» Stored records:
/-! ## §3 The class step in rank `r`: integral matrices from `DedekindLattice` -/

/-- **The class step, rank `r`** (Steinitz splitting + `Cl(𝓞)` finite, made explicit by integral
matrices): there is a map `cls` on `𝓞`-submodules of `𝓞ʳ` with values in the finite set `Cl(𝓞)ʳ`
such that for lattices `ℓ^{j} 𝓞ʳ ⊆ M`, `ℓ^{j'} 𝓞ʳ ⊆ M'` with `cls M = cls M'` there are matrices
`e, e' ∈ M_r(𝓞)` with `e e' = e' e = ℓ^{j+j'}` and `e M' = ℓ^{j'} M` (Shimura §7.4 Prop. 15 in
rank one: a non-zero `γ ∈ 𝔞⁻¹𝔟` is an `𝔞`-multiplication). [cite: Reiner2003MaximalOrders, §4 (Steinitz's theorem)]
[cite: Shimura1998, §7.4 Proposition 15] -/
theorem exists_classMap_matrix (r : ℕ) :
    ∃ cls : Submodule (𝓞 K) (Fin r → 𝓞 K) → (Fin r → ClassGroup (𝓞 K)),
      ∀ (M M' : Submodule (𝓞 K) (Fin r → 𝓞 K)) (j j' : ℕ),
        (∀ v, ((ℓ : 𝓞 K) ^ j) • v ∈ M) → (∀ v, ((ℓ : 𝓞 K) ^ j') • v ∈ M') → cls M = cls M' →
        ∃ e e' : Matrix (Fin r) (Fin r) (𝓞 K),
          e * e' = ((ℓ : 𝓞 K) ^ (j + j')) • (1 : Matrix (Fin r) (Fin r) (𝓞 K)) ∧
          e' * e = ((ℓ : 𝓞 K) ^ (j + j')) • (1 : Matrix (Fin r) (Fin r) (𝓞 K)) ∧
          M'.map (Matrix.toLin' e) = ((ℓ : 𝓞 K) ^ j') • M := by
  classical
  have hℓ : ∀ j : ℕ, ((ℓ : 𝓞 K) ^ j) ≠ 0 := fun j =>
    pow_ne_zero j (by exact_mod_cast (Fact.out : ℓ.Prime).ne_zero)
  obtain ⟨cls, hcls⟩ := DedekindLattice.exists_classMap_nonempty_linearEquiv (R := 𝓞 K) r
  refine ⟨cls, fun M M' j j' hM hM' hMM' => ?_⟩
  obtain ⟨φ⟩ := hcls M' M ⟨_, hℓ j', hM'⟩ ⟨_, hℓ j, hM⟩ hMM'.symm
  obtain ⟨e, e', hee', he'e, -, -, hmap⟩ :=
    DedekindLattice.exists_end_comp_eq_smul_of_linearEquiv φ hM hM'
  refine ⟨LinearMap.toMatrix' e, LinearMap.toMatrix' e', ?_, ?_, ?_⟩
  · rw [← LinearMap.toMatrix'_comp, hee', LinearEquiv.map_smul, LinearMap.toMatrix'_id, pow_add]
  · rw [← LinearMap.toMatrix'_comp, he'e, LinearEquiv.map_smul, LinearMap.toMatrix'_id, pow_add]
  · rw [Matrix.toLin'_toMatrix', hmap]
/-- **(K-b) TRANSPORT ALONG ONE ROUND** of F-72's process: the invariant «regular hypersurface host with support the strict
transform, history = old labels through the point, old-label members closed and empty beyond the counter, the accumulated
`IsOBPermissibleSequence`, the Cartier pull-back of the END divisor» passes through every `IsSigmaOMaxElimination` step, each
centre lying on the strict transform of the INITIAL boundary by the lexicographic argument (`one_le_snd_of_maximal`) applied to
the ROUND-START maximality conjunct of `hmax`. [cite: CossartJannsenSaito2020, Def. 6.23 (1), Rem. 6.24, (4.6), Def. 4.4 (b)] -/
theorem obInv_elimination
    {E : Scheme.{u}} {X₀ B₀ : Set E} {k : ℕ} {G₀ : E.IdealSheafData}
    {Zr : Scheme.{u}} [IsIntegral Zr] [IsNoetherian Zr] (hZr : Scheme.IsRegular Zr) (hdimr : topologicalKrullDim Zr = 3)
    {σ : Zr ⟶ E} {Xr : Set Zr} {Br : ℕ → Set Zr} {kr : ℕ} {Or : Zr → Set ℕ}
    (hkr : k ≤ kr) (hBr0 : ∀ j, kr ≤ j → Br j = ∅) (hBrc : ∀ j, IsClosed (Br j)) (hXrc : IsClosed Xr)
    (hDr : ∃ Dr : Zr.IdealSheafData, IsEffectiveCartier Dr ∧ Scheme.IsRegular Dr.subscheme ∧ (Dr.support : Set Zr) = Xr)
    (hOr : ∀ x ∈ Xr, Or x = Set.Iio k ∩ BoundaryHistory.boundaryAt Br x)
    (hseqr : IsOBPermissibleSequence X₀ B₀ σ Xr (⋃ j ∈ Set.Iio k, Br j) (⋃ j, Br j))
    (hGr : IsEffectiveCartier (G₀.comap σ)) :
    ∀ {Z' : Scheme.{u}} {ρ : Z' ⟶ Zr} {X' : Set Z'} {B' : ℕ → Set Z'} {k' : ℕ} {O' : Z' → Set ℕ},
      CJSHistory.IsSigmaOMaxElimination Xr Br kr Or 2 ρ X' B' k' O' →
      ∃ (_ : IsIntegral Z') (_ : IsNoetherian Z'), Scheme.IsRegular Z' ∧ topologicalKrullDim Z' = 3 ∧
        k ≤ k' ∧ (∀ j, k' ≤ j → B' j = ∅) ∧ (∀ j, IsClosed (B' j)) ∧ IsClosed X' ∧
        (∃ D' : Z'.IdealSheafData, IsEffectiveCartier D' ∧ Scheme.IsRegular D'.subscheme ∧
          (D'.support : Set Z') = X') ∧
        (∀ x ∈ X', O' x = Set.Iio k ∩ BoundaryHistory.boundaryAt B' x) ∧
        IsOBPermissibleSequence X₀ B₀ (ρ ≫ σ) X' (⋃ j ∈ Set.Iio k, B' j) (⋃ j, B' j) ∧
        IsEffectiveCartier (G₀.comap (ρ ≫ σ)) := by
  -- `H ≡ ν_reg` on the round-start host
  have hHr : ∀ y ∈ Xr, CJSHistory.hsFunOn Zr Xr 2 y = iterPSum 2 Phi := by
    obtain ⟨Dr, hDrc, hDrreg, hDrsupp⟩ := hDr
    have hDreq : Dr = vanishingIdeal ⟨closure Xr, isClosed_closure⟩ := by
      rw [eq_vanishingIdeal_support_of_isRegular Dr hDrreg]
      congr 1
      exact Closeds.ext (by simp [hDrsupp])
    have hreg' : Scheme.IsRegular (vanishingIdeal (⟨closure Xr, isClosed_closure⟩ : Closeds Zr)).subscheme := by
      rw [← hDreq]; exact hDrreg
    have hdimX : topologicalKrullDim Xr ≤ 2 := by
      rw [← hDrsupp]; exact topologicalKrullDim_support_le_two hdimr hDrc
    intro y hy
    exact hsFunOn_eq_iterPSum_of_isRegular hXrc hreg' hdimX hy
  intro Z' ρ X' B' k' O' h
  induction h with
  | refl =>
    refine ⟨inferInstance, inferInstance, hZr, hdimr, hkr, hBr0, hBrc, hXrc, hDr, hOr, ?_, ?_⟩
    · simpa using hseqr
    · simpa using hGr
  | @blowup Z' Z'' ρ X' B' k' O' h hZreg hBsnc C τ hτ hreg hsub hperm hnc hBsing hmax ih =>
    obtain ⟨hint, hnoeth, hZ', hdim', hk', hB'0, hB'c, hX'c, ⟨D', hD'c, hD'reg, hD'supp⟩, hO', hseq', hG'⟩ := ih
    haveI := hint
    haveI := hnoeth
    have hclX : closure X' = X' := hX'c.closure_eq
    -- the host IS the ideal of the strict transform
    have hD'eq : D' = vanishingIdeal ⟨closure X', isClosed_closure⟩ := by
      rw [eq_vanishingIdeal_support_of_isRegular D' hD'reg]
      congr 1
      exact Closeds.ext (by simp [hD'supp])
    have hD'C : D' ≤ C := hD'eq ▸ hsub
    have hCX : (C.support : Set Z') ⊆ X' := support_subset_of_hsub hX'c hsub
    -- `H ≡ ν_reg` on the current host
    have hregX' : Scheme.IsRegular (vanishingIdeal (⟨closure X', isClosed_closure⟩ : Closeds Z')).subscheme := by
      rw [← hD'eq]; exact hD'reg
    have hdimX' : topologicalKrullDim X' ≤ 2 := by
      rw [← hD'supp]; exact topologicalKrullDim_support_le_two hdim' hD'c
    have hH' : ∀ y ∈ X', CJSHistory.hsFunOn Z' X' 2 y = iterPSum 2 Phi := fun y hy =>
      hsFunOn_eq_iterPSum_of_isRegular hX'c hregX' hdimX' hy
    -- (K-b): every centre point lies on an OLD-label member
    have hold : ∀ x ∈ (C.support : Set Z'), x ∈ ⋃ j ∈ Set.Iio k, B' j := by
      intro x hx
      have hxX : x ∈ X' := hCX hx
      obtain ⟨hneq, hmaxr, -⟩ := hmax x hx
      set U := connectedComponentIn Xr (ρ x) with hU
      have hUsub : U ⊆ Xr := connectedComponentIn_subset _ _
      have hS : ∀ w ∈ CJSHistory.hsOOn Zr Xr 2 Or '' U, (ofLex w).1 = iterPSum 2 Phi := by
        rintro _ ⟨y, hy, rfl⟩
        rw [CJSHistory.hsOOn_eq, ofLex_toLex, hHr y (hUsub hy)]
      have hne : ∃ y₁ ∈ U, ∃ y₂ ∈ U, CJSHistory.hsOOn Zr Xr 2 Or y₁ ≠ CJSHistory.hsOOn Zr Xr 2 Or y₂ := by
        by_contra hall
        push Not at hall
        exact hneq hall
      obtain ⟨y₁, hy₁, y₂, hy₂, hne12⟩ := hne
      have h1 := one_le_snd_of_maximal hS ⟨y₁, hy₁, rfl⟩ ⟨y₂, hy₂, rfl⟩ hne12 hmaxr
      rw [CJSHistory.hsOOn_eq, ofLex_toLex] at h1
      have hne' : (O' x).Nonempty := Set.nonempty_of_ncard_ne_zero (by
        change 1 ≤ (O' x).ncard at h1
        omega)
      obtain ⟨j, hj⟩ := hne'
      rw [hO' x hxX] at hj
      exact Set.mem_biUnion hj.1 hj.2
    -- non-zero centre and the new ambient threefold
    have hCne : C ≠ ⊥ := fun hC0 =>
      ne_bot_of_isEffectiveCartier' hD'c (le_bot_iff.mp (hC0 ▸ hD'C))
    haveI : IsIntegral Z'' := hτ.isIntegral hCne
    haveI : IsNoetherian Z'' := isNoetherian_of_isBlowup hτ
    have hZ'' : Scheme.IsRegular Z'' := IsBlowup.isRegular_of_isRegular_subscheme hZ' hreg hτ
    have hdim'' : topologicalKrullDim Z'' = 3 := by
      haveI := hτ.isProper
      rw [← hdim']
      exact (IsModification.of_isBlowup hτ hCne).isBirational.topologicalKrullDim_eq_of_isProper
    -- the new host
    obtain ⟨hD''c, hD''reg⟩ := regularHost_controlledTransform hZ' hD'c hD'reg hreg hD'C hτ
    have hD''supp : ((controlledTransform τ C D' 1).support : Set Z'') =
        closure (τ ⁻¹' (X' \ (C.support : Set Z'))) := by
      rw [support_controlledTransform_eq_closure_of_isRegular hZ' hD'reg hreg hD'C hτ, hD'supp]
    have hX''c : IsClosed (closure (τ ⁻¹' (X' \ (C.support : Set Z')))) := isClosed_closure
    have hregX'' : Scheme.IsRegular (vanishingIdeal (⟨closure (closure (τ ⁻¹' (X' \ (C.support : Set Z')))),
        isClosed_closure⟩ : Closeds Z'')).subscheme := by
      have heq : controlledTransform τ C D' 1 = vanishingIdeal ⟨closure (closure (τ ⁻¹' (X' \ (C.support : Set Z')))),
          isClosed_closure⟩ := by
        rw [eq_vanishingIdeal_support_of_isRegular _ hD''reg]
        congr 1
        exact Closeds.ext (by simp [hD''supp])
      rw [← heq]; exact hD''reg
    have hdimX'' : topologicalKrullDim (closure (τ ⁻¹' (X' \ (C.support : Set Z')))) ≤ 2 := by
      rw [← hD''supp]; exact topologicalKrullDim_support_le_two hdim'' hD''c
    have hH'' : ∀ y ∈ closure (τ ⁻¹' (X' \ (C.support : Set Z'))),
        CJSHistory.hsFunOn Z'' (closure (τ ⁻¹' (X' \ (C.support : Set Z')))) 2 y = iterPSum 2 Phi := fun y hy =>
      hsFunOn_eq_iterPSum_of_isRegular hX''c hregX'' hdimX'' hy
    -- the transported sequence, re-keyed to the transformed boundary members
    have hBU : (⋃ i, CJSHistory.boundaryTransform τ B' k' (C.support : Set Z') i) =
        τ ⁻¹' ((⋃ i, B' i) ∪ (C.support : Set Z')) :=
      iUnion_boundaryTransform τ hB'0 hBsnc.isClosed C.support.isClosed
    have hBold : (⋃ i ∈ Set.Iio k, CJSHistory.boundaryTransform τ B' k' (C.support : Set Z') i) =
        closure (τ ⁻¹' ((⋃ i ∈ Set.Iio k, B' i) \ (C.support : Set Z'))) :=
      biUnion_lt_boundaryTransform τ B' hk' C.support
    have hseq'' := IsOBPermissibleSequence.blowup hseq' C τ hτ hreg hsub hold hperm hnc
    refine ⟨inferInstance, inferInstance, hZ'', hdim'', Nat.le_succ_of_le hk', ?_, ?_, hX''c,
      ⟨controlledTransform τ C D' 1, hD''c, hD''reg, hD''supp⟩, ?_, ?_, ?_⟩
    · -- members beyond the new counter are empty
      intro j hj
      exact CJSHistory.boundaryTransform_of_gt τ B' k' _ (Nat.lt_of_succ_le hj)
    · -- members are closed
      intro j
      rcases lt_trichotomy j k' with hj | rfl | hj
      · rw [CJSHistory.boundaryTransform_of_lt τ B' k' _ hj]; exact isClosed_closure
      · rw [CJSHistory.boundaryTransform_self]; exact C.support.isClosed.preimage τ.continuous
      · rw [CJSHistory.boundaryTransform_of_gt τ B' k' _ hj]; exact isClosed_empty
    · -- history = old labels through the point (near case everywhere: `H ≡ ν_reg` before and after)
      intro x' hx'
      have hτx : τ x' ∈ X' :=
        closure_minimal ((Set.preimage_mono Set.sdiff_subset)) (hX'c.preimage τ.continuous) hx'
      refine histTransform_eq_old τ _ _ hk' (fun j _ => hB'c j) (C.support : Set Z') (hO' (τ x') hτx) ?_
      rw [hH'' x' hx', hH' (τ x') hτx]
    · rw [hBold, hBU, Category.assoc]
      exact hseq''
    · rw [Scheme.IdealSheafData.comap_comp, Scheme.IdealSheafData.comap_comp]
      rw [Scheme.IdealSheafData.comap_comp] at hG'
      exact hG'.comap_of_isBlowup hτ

» About this task:
Will you return exactly the lines above from the one with "(hseqr : IsOBPermissibleSequence" down to the one with "topologicalKrullDim Z' = 3 ∧", counting both as part of the range?

» Written solution:
    (hseqr : IsOBPermissibleSequence X₀ B₀ σ Xr (⋃ j ∈ Set.Iio k, Br j) (⋃ j, Br j))
    (hGr : IsEffectiveCartier (G₀.comap σ)) :
    ∀ {Z' : Scheme.{u}} {ρ : Z' ⟶ Zr} {X' : Set Z'} {B' : ℕ → Set Z'} {k' : ℕ} {O' : Z' → Set ℕ},
      CJSHistory.IsSigmaOMaxElimination Xr Br kr Or 2 ρ X' B' k' O' →
      ∃ (_ : IsIntegral Z') (_ : IsNoetherian Z'), Scheme.IsRegular Z' ∧ topologicalKrullDim Z' = 3 ∧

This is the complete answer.